### [Task instructions]
Filter the listing below down to the lines with the word "classes" and copy those.
[[ Exercise data open ]]
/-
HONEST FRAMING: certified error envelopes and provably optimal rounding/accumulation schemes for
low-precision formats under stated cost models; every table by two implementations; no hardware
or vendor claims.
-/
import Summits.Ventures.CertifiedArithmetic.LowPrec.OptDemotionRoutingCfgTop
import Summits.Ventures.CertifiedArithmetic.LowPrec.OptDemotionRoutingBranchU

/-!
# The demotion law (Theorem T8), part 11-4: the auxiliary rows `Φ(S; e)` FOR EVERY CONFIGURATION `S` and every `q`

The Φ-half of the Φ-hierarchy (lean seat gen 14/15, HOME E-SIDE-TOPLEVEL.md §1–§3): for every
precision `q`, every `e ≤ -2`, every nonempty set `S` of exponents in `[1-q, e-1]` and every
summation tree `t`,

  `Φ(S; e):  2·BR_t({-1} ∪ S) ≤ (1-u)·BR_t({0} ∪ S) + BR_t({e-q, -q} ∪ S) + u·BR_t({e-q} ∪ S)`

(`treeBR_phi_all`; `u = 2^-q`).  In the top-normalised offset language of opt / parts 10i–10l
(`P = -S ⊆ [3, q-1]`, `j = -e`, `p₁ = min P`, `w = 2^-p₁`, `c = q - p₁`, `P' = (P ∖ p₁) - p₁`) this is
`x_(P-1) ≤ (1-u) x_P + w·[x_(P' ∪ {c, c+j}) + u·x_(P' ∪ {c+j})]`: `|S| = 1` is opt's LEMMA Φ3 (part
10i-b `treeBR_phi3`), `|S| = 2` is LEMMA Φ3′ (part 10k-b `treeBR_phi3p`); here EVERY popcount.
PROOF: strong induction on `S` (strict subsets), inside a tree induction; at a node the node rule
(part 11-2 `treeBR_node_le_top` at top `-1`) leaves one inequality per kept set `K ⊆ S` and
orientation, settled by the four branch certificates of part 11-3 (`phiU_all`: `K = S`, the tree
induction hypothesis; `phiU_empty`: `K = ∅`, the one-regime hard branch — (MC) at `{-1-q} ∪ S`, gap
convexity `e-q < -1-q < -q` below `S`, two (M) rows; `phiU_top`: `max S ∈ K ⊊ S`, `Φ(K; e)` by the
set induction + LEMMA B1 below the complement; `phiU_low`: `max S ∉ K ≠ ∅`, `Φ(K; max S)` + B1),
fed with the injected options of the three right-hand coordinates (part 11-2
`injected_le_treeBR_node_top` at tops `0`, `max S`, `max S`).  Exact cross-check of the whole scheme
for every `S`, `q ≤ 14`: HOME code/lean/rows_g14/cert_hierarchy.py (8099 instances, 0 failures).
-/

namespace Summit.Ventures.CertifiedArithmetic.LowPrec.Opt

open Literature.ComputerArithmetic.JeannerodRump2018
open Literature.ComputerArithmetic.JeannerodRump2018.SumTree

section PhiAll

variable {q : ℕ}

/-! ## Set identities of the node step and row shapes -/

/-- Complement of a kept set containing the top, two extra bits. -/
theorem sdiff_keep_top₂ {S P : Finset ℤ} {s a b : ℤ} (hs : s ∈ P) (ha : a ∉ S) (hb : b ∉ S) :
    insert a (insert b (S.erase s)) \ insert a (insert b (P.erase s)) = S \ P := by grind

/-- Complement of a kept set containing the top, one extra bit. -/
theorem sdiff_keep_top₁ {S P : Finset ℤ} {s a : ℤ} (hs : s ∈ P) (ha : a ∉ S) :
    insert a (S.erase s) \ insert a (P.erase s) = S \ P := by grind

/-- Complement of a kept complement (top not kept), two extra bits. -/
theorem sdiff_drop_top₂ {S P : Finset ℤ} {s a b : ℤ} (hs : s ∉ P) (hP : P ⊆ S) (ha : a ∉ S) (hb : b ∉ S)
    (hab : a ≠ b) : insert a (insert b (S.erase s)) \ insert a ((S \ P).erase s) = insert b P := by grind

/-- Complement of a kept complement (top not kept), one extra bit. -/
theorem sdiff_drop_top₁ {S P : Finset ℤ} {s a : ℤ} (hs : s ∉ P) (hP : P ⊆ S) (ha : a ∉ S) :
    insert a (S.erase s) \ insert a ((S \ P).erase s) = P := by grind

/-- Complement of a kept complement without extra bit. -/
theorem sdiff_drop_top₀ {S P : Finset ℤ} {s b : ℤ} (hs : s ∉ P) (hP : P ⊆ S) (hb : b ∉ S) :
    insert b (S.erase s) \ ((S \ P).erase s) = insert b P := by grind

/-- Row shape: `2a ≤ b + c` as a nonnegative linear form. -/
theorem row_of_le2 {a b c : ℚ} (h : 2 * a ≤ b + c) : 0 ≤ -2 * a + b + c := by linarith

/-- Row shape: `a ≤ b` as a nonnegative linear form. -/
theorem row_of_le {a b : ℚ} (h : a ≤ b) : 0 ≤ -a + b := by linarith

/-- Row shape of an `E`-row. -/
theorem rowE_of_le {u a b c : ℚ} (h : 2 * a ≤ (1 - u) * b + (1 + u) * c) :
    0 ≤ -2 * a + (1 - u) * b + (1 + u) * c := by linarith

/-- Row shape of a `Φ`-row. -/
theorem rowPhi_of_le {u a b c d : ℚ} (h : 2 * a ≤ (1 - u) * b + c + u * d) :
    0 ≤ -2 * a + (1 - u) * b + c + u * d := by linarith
[[ Exercise data closed ]]
[[ Exercise data open ]]
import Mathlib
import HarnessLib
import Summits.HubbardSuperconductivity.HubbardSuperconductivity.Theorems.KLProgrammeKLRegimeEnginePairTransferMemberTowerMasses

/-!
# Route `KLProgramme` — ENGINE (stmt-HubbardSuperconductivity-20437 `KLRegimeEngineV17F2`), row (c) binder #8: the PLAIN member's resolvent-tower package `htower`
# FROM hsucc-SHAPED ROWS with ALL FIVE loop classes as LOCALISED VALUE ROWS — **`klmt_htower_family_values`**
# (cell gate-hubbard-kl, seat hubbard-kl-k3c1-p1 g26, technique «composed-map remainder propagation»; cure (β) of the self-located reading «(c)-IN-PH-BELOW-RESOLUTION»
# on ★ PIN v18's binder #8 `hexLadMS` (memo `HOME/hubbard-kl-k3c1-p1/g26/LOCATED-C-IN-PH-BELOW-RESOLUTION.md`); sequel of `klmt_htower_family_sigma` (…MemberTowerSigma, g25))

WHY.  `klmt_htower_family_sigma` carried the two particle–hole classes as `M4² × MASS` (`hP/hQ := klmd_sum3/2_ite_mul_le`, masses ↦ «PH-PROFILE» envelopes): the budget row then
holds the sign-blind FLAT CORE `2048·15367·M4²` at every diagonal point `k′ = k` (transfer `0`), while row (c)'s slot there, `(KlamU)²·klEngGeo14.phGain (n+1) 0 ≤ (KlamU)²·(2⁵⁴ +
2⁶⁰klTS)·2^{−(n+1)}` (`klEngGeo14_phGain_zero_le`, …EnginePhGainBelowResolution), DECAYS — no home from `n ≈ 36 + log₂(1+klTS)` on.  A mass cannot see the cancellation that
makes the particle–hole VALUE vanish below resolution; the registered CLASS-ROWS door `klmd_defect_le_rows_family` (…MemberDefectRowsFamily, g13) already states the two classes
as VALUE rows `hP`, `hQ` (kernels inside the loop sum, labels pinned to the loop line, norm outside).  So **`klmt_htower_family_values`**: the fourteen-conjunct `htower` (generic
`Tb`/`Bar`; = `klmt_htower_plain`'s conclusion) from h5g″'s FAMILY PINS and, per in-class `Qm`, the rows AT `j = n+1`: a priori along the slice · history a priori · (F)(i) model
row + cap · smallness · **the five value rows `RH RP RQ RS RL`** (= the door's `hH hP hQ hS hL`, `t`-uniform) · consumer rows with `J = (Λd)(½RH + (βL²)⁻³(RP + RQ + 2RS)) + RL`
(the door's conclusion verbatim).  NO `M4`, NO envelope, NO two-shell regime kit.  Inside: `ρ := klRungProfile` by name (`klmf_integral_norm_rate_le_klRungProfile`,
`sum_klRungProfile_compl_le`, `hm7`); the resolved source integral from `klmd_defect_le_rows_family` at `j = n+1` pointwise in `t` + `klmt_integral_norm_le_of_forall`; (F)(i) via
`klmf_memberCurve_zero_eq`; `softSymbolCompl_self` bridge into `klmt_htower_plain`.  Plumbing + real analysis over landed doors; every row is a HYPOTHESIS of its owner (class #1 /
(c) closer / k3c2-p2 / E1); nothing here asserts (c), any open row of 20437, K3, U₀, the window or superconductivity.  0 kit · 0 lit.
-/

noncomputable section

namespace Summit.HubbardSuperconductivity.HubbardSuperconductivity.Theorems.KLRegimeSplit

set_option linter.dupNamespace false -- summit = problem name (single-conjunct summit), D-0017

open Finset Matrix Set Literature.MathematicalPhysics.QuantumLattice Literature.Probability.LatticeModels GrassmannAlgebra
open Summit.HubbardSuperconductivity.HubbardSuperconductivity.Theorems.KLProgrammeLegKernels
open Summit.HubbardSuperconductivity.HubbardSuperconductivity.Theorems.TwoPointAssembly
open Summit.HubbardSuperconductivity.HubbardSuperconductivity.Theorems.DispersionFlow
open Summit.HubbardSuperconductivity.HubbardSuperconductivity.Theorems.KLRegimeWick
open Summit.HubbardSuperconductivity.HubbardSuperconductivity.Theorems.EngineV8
[[ Exercise data closed ]]
### [Written solution]
# FROM hsucc-SHAPED ROWS with ALL FIVE loop classes as LOCALISED VALUE ROWS — **`klmt_htower_family_values`**
WHY.  `klmt_htower_family_sigma` carried the two particle–hole classes as `M4² × MASS` (`hP/hQ := klmd_sum3/2_ite_mul_le`, masses ↦ «PH-PROFILE» envelopes): the budget row then
makes the particle–hole VALUE vanish below resolution; the registered CLASS-ROWS door `klmd_defect_le_rows_family` (…MemberDefectRowsFamily, g13) already states the two classes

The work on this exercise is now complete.